Two of Trump’s picks, Kennedy and Charles Kushner, his nominee for U.S. ambassador to France, also have criminal records. In the poll, 61 percent of voters said criminal convictions are disqualifying for Cabinet nominees, with a stark partisan divide: 84 percent of Harris voters but only 45 percent of Trump voters agreed. In May, Trump was convicted on 34 felony counts of falsifying business records.
Kennedy, who has been open about his past struggles with drug addiction, pleaded guilty to heroin possession in 1984 after he was found with the drug in his luggage on a flight to South Dakota.

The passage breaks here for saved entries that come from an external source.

/-!
# Shift-Lipschitz of the one-point expectation of the canonical hard-sphere gas with a slowly varying
# one-body law (s = 0 inhomogeneous rung of stub `stub_mesoVariance`, line `meso-chebyshev-window`,
# crux `AprioriBounds`, stmt-AtomisticToContinuum-14827) — file 1 of 2

Helper file (`--supports stmt-AtomisticToContinuum-14827`).  For `N + 1` hard spheres of diameter
`ε_N = hsDiameter σ N` on `𝕋³` with one-particle law `μ = β dy` (`DensityProfile P`) at small reduced density
(`SmallDensity P σ`), write `E_{N+1-s}[χ(x₀)] = onePt P σ χ N s` (`HardSphereEulerLLN`).  GIVEN a level-Lipschitz
bound `δ` for the insertion ratios, `|q_N(k+1) − q_N(k)| ≤ δ` for `k + 1 ≤ N` (proved with `δ = O(λ/(N+1))` in
the companion file `…MesoRatioLipschitz`), we prove the SHIFT-LIPSCHITZ estimate in the sup norm

  `|E_{N+1-s}[χ] − E_{N+1}[χ]| ≤ s·‖χ‖∞·(K₁/(N+1) + 2eSδ)`,  `K₁ = 4e²λS + 2eθ/(1−θ)²`,
  `S = θ/(1−θ)² + (1−θ)⁻¹`, `θ = 2eλ`  (`tpt_onePt_step_le`, `tpt_onePt_shift_le`):

differentiate the size-form expansion `LGFS.onePt_eq_sum` in the level — Pascal's rule for the binomial
(`tpt_coefN_succ_sub`, cost `4C p e²(k+1)θᵏ` by the tree bound with `t(k+2)`, `tpt_abs_choose_mul_Wd_le`),
telescoping of the ratio products along `rN_succ` (`tpt_abs_rN_succ_sub_le`: `(j+1)2^{j+1}δ` against
coefficients `Ce(eλ)ʲ`), and a level-dependent bound for the top coefficient (`tpt_abs_coefN_le_level`,
`tpt_abs_top_term_le`: `O(C θ/(N+1))`).  File 2 (`…MesoTwoPtTruncated`) turns this into the quantitative
truncated two-point function.  For the uniform profile the one-point expectation does not depend on the level
at all (`mesoVar_Md_uniform`, p148322); this is the inhomogeneous, quantitative version.

No definitions, no named facts; axioms standard.  References: E. Pulvirenti, D. Tsagkarogiannis, Comm. Math.
Phys. 316 (2012) §3–5; D. Ruelle, *Statistical Mechanics* (1969) §4.2; H. Spohn, *Large Scale Dynamics of
Interacting Particles* (1991) Part I §2.3.
-/

noncomputable section

namespace Summit.AtomisticToContinuum.HydrodynamicLimit.Theorems.MesoChebyshevWindow

open MeasureTheory Finset Filter Topology
open Literature.Probability.LatticeModels Literature.MathematicalPhysics.StatisticalMechanics
  Literature.MathematicalPhysics.KineticTheory

variable {P : DensityProfile} {σ : ℝ}

/-! ## §0 Elementary series bounds -/

/-- `∑_{j<J} (j+1) θʲ ≤ S = θ/(1−θ)² + (1−θ)⁻¹` at small density. -/
theorem tpt_sum_succ_mul_pow_le (hs : SmallDensity P σ) (J : ℕ) :
    ∑ j ∈ range J, ((j : ℝ) + 1) * geomRatio P σ ^ j ≤
      geomRatio P σ / (1 - geomRatio P σ) ^ 2 + (1 - geomRatio P σ)⁻¹ :=
  sum_le_hasSum _ (fun j _ => by have := hs.geomRatio_nonneg; positivity) hs.hasSum_succ_mul_geomRatio_pow

/-- `M θ^M ≤ θ/(1−θ)²` for every `M` (one term of `∑ n θⁿ = θ/(1−θ)²`). -/
theorem tpt_nat_mul_pow_le (hs : SmallDensity P σ) (M : ℕ) :
    (M : ℝ) * geomRatio P σ ^ M ≤ geomRatio P σ / (1 - geomRatio P σ) ^ 2 := by
  have hθ0 := hs.geomRatio_nonneg
  have h := hasSum_coe_mul_geometric_of_norm_lt_one (𝕜 := ℝ) (r := geomRatio P σ)
    (by rw [Real.norm_eq_abs, abs_of_nonneg hθ0]; exact hs.geomRatio_lt_one)
  exact le_hasSum h M fun j _ => by positivity

/-- `0 ≤ S`. -/
theorem tpt_S_nonneg (hs : SmallDensity P σ) :
    0 ≤ geomRatio P σ / (1 - geomRatio P σ) ^ 2 + (1 - geomRatio P σ)⁻¹ := by
  have hθ0 := hs.geomRatio_nonneg
  have hθ1 := hs.geomRatio_lt_one
  have : 0 < 1 - geomRatio P σ := by linarith
  positivity

/-- `θ/(1−θ)² ≤ S`. -/
theorem tpt_div_sq_le_S (hs : SmallDensity P σ) :
    geomRatio P σ / (1 - geomRatio P σ) ^ 2 ≤
      geomRatio P σ / (1 - geomRatio P σ) ^ 2 + (1 - geomRatio P σ)⁻¹ := by
  have hθ1 := hs.geomRatio_lt_one
  have : 0 < 1 - geomRatio P σ := by linarith
  linarith [inv_nonneg.2 this.le]

/-! ## §2 Shift-Lipschitz of the one-point expectation -/

/-- **Level-dependent coefficient bound**: `|C(m, j) W^g_N(j+1)| ≤ C e (e m p_{ε_N})ʲ` for `|g| ≤ C`,
`j ≤ N` (as `abs_coefN_le`, keeping the level `m` instead of bounding `m p_{ε_N} ≤ λ`). -/
theorem tpt_abs_coefN_le_level (hs : SmallDensity P σ) {g : T3 → ℝ} (hg : Measurable g) {C : ℝ}
    (hgC : ∀ y, |g y| ≤ C) {N m j : ℕ} (hj : j ≤ N) :
    |coefN P σ N g m j| ≤
      C * (Real.exp 1 * (Real.exp 1 * ((m : ℝ) * pOv P (hsDiameter σ N))) ^ j) := by
  have hσ := hs.σ_pos.le
  have hσ2 := hs.σ_lt_half
  have hC : 0 ≤ C := (abs_nonneg _).trans (hgC 0)
  have hp : 0 ≤ pOv P (hsDiameter σ N) := pOv_nonneg P (hsDiameter_nonneg' hσ N)
  have hW := abs_Wd_le (P := P) (n := N + 1) (hsDiameter_nonneg' hσ N) (hsDiameter_lt_half hσ hσ2 N)
    hg hgC (k := j + 1) (by omega) (by omega)
  rw [Nat.add_sub_cancel] at hW
  have hchoose : (m.choose j : ℝ) ≤ (m : ℝ) ^ j / j.factorial := Nat.choose_le_pow_div j m
  rw [coefN, abs_mul, Nat.abs_cast]
  calc (m.choose j : ℝ) * |Wd P (hsDiameter σ N) (N + 1) g (j + 1)|
      ≤ ((m : ℝ) ^ j / j.factorial) * (C * (treeNumber (j + 1) * pOv P (hsDiameter σ N) ^ j)) :=
        mul_le_mul hchoose hW (abs_nonneg _) (by positivity)
    _ = C * ((treeNumber (j + 1) : ℝ) * ((m : ℝ) * pOv P (hsDiameter σ N)) ^ j / j.factorial) := by
        rw [mul_pow]; ring
    _ ≤ C * (Real.exp 1 * (Real.exp 1 * ((m : ℝ) * pOv P (hsDiameter σ N))) ^ j) :=
        mul_le_mul_of_nonneg_left (treeNumber_succ_mul_pow_div_factorial_le (by positivity) j) hC

/-- **Pascal's rule for the coefficients**: `C(m+1, k+1) W(k+2) − C(m, k+1) W(k+2) = C(m, k) W(k+2)`. -/
theorem tpt_coefN_succ_sub (N : ℕ) (g : T3 → ℝ) (m k : ℕ) :
    coefN P σ N g (m + 1) (k + 1) - coefN P σ N g m (k + 1) =
      (m.choose k : ℝ) * Wd P (hsDiameter σ N) (N + 1) g (k + 2) := by
  simp only [coefN, Nat.choose_succ_succ', Nat.cast_add]
  ring

/-- **Bound on the binomial difference**: `|C(m, k) W^g_N(k+2)| ≤ C p_{ε_N} e² (k+1) (eλ)ᵏ` for `|g| ≤ C`,
`k + 1 ≤ N`, `m ≤ N + 1` (tree bound with `t(k+2)`, `C(m,k) ≤ mᵏ/k!`, `m p_{ε_N} ≤ λ`). -/
theorem tpt_abs_choose_mul_Wd_le (hs : SmallDensity P σ) {g : T3 → ℝ} (hg : Measurable g) {C : ℝ}
    (hgC : ∀ y, |g y| ≤ C) {N m k : ℕ} (hk : k + 1 ≤ N) (hm : m ≤ N + 1) :
    |(m.choose k : ℝ) * Wd P (hsDiameter σ N) (N + 1) g (k + 2)| ≤
      C * pOv P (hsDiameter σ N) *
        (Real.exp 1 ^ 2 * ((k : ℝ) + 1) * (Real.exp 1 * ovDensity P σ) ^ k) := by
  have hσ := hs.σ_pos.le
  have hσ2 := hs.σ_lt_half
  have hC : 0 ≤ C := (abs_nonneg _).trans (hgC 0)
  have hp : 0 ≤ pOv P (hsDiameter σ N) := pOv_nonneg P (hsDiameter_nonneg' hσ N)
  have hW := abs_Wd_le (P := P) (n := N + 1) (hsDiameter_nonneg' hσ N) (hsDiameter_lt_half hσ hσ2 N)
    hg hgC (k := k + 2) (by omega) (by omega)
  rw [show k + 2 - 1 = k + 1 by omega] at hW
  have hchoose : (m.choose k : ℝ) ≤ (m : ℝ) ^ k / k.factorial := Nat.choose_le_pow_div k m
  have hmp : (m : ℝ) * pOv P (hsDiameter σ N) ≤ ovDensity P σ := mul_pOv_le_ovDensity hσ hm
  have hmp0 : 0 ≤ (m : ℝ) * pOv P (hsDiameter σ N) := by positivity
  rw [abs_mul, Nat.abs_cast]
  calc (m.choose k : ℝ) * |Wd P (hsDiameter σ N) (N + 1) g (k + 2)|
      ≤ ((m : ℝ) ^ k / k.factorial) * (C * (treeNumber (k + 2) * pOv P (hsDiameter σ N) ^ (k + 1))) :=
        mul_le_mul hchoose hW (abs_nonneg _) (by positivity)
    _ = C * pOv P (hsDiameter σ N) *
          ((treeNumber (k + 2) : ℝ) * ((m : ℝ) * pOv P (hsDiameter σ N)) ^ k / k.factorial) := by
        rw [mul_pow, pow_succ]; ring
    _ ≤ C * pOv P (hsDiameter σ N) *
          (Real.exp 1 ^ 2 * ((k : ℝ) + 1) * (Real.exp 1 * ((m : ℝ) * pOv P (hsDiameter σ N))) ^ k) :=
        mul_le_mul_of_nonneg_left (treeNumber_succ_succ_mul_pow_div_factorial_le hmp0 k) (by positivity)
    _ ≤ C * pOv P (hsDiameter σ N) *
          (Real.exp 1 ^ 2 * ((k : ℝ) + 1) * (Real.exp 1 * ovDensity P σ) ^ k) := by
        gcongr

/-- **Telescoping of the ratio products**: if the insertion ratios are `δ`-Lipschitz in the level below `M`,
then `|r_N(M+1, j) − r_N(M, j)| ≤ j 2ʲ δ` for `j ≤ M ≤ N` (`rN_succ`, all ratios in `[1, 2]`). -/
theorem tpt_abs_rN_succ_sub_le (hs : SmallDensity P σ) {N M : ℕ} (hM : M ≤ N) {δ : ℝ} (hδ : 0 ≤ δ)
    (hq : ∀ k, k + 1 ≤ M → |qN P σ N (k + 1) - qN P σ N k| ≤ δ) :
    ∀ j, j ≤ M → |rN P σ N (M + 1) j - rN P σ N M j| ≤ (j : ℝ) * 2 ^ j * δ := by
  have hσ := hs.σ_pos.le
  have hσ2 := hs.σ_lt_half
  have hlam1 := hs.ovDensity_lt_one
  intro j
  induction j with
  | zero =>
      intro _
      rw [rN_zero hσ hσ2 hlam1 (by omega), rN_zero hσ hσ2 hlam1 (by omega)]
      simp
  | succ j ih =>
      intro hj
      have hE := ih (by omega)
      rw [rN_succ hσ hσ2 hlam1 (m := M + 1) (by omega) (by omega),
        rN_succ hσ hσ2 hlam1 (m := M) (by omega) (by omega),
        show M + 1 - 1 - j = M - j by omega]
      have hqd : |qN P σ N (M - j) - qN P σ N (M - 1 - j)| ≤ δ := by
        have h := hq (M - 1 - j) (by omega)
        rwa [show M - 1 - j + 1 = M - j by omega] at h
      have hq2 : |qN P σ N (M - j)| ≤ 2 := by
        rw [abs_of_nonneg (qN_pos hσ hσ2 hlam1 (by omega)).le]
        exact hs.qN_le_two (by omega)
      have hr2 : |rN P σ N M j| ≤ 2 ^ j := by
        rw [abs_of_nonneg (zero_le_one.trans (one_le_rN hσ hσ2 hlam1 (by omega) (by omega)))]
        exact hs.rN_le_two_pow (by omega) (by omega)
      have hsplit : rN P σ N (M + 1) j * qN P σ N (M - j) - rN P σ N M j * qN P σ N (M - 1 - j) =
          (rN P σ N (M + 1) j - rN P σ N M j) * qN P σ N (M - j) +
            rN P σ N M j * (qN P σ N (M - j) - qN P σ N (M - 1 - j)) := by ring
      rw [hsplit]
      calc |(rN P σ N (M + 1) j - rN P σ N M j) * qN P σ N (M - j) +
            rN P σ N M j * (qN P σ N (M - j) - qN P σ N (M - 1 - j))|
          ≤ |rN P σ N (M + 1) j - rN P σ N M j| * |qN P σ N (M - j)| +
              |rN P σ N M j| * |qN P σ N (M - j) - qN P σ N (M - 1 - j)| := by
            refine (abs_add_le _ _).trans (le_of_eq ?_)
            rw [abs_mul, abs_mul]
        _ ≤ ((j : ℝ) * 2 ^ j * δ) * 2 + 2 ^ j * δ :=
            add_le_add (mul_le_mul hE hq2 (abs_nonneg _) (by positivity))
              (mul_le_mul hr2 hqd (abs_nonneg _) (by positivity))
        _ ≤ ((j + 1 : ℕ) : ℝ) * 2 ^ (j + 1) * δ := by
            push_cast
            rw [pow_succ]
            nlinarith [pow_nonneg (zero_le_two : (0 : ℝ) ≤ 2) j]

/-- **The top coefficient is negligible**: `|C(M,M) W^χ(M+1) · r_N(M+1, M+1)| ≤ 2 C e θ/((1−θ)²(N+1))` for
`1 ≤ M ≤ N` — level-dependent bound `C e (eMp)ᴹ 2^{M+1} = 2Ce θᴹ (M/(N+1))ᴹ ≤ 2Ce θᴹ M/(N+1)`. -/
theorem tpt_abs_top_term_le (hs : SmallDensity P σ) {χ : T3 → ℝ} (hχ : Measurable χ) {C : ℝ}
    (hχC : ∀ y, |χ y| ≤ C) {N M : ℕ} (hM1 : 1 ≤ M) (hM : M ≤ N) :
    |coefN P σ N χ M M * rN P σ N (M + 1) (M + 1)| ≤
      2 * C * Real.exp 1 * (geomRatio P σ / (1 - geomRatio P σ) ^ 2) / ((N : ℝ) + 1) := by
  have hσ := hs.σ_pos.le
  have hσ2 := hs.σ_lt_half
  have hlam1 := hs.ovDensity_lt_one
  have hθ0 := hs.geomRatio_nonneg
  have hθ1 := hs.geomRatio_lt_one
  have hC : 0 ≤ C := (abs_nonneg _).trans (hχC 0)
  have hN0 : (0 : ℝ) < (N : ℝ) + 1 := by positivity
  have hco := tpt_abs_coefN_le_level hs hχ hχC (N := N) (m := M) (j := M) hM
  have hr0 : 0 ≤ rN P σ N (M + 1) (M + 1) :=
    zero_le_one.trans (one_le_rN hσ hσ2 hlam1 (by omega) (by omega))
  have hr2 : rN P σ N (M + 1) (M + 1) ≤ 2 ^ (M + 1) := hs.rN_le_two_pow (by omega) (by omega)
  -- `e M p 2 = θ M/(N+1)`
  have hp : pOv P (hsDiameter σ N) = ovDensity P σ / ((N : ℝ) + 1) := by
    rw [pOv_hsDiameter]; push_cast; ring
  set t : ℝ := (M : ℝ) / ((N : ℝ) + 1) with ht
  have ht0 : 0 ≤ t := by positivity
  have ht1 : t ≤ 1 := by
    rw [ht, div_le_one hN0]
    exact_mod_cast (show M ≤ N + 1 by omega)
  have hkey : Real.exp 1 * (Real.exp 1 * ((M : ℝ) * pOv P (hsDiameter σ N))) ^ M * 2 ^ (M + 1) =
      2 * Real.exp 1 * (geomRatio P σ * t) ^ M := by
    rw [hp, geomRatio, ht]
    ring
  -- `(θ t)^M ≤ θ^M t` and `M θ^M ≤ θ/(1-θ)²`
  have hpow : (geomRatio P σ * t) ^ M ≤ geomRatio P σ ^ M * t := by
    rw [mul_pow]
    exact mul_le_mul_of_nonneg_left (pow_le_of_le_one ht0 ht1 (by omega)) (pow_nonneg hθ0 _)
  have hMθ := tpt_nat_mul_pow_le hs M
  have hpM : 0 ≤ pOv P (hsDiameter σ N) := pOv_nonneg P (hsDiameter_nonneg' hσ N)
  rw [abs_mul, abs_of_nonneg hr0]
  calc |coefN P σ N χ M M| * rN P σ N (M + 1) (M + 1)
      ≤ C * (Real.exp 1 * (Real.exp 1 * ((M : ℝ) * pOv P (hsDiameter σ N))) ^ M) * 2 ^ (M + 1) :=
        mul_le_mul hco hr2 hr0 (mul_nonneg hC (by positivity))
    _ = C * (2 * Real.exp 1 * (geomRatio P σ * t) ^ M) := by rw [← hkey]; ring
    _ ≤ C * (2 * Real.exp 1 * (geomRatio P σ ^ M * t)) := by gcongr
    _ = 2 * C * Real.exp 1 * ((M : ℝ) * geomRatio P σ ^ M) / ((N : ℝ) + 1) := by
        rw [ht]; field_simp
    _ ≤ 2 * C * Real.exp 1 * (geomRatio P σ / (1 - geomRatio P σ) ^ 2) / ((N : ℝ) + 1) := by
        gcongr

Kushner, a wealthy New Jersey real estate developer and the father-in-law of Trump’s daughter Ivanka, has served time in federal prison. In 2005, he was sentenced to 24 months after pleading guilty to tax fraud, campaign finance violations and retaliating against a cooperating witness by hiring a sex worker to seduce his brother-in-law, secretly recording the encounter on video and sending it to his sister as retribution for her cooperation in the tax evasion case against him. Former New Jersey Gov. Chris Christie, who prosecuted the case as U.S. attorney, called Kushner’s offenses among “the most loathsome, disgusting crimes” he prosecuted. Trump pardoned Kushner at the end of his first term.